_PROBLEM DESCRIPTION:_ Using the data that follows, return exactly the lines from the one that contains "Theorem-only file (no" through the one that contains "arXiv:2411.03444 (2024), §2.1", ends included.

_RECORDS FOR THIS TASK:_
import Literature.Barriers.ValiantsHypothesis.BDGIL24IsotypicNaturalProofs
import Literature.Computability.AlgebraicComplexity.OrbitClosureWeights
import Literature.Computability.AlgebraicComplexity.ArithCircuitProofs
import Mathlib.LinearAlgebra.Vandermonde

/-!
# van den Berg–Dutta–Gesmundo–Ikenmeyer–Lysikov 2024, Theorem 1.1 (1) — PROVED
# (`BergEtAl2024.thm_1_1_weight_holds`)

Discharge of the named fact `BergEtAl2024.thm_1_1_weight` of `BDGIL24IsotypicNaturalProofs.lean`
(val-lit row vdBDGIL24-A; M. van den Berg, P. Dutta, F. Gesmundo, C. Ikenmeyer, V. Lysikov,
*Algebraic metacomplexity and representation theory*, arXiv:2411.03444, Thm. 1.1 (1)): the
projection of a metapolynomial `Δ` of format `(δ, d, k)` with `cc(Δ) ≤ s` onto the weight space
of any torus weight has `cc ≤ C · s · (δd)^{2k³}` (here `C = 3`),
[cite: BergEtAl2024, Thm. 1.1 (1), p.4 (PDF p.5)].

The proof formalised here is the classical torus-interpolation argument (the paper proves the
finer bounds of Thm. 1.1 through the Lie algebra action, §4; for item (1) interpolation over the
torus suffices): a metamonomial `c^s` is a weight vector of weight `monWeight s` (tree
`coordSubst_monomial_of_isDiagonalGL`), whose `i`-th coordinate is `-nᵢ(s)` with
`0 ≤ nᵢ(s) ≤ δd`; acting by the diagonal torus elements `diag(α_{J₁}, …, α_{J_k})`,
`J ∈ {0, …, δd}^k`, `α_j = j + 2`, and taking the inverse-Vandermonde combination isolates the
metamonomials with prescribed `(n₁, …, n_k)`, i.e. the weight-`χ` part `Δ_χ`. Each torus translate
has `cc ≤ cc(Δ)` because `cc` allows affine forms at the inputs and the torus acts by a linear
substitution of the metavariables; summing `(δd+1)^k` translates costs `≤ (δd+1)^k (s + 2) ≤
3 s (δd)^{2k³}` gates (for `δ ≥ 2`; for `δ ≤ 1` or `cc(Δ) = 0` the projection is affine-linear
and free). The `cc` calculus (`affComplexity`, §2.1) is developed first.

Theorem-only file (no definitions). Honest framing: a discharge of typed literature (net debt −1);
VP ≠ VNP is NOT proved and nothing here is progress on it.

## References
* [BergEtAl2024] M. van den Berg, P. Dutta, F. Gesmundo, C. Ikenmeyer, V. Lysikov,
  arXiv:2411.03444 (2024), §2.1 (the measure `cc`), Thm. 1.1 (1), §4 (weight projections).
* [Burgisser2000] P. Bürgisser, *Completeness and Reduction in Algebraic Complexity Theory*,
  Def. 2.1, §2.1 (circuit size calculus; tree `ArithCircuit*`).
-/

noncomputable section

open MvPolynomial
open scoped BigOperators

namespace Literature.Barriers.ValiantsHypothesis

namespace BergEtAl2024

open Literature.Computability.AlgebraicComplexity Literature.NumberTheory.DiophantineGeometry

/-! ### Affine-linear polynomials -/

section Affine

variable {R : Type*} [CommSemiring R] {σ τ : Type*}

_RESULT FOR THIS TASK:_
Theorem-only file (no definitions). Honest framing: a discharge of typed literature (net debt −1);
VP ≠ VNP is NOT proved and nothing here is progress on it.

## References
* [BergEtAl2024] M. van den Berg, P. Dutta, F. Gesmundo, C. Ikenmeyer, V. Lysikov,
  arXiv:2411.03444 (2024), §2.1 (the measure `cc`), Thm. 1.1 (1), §4 (weight projections).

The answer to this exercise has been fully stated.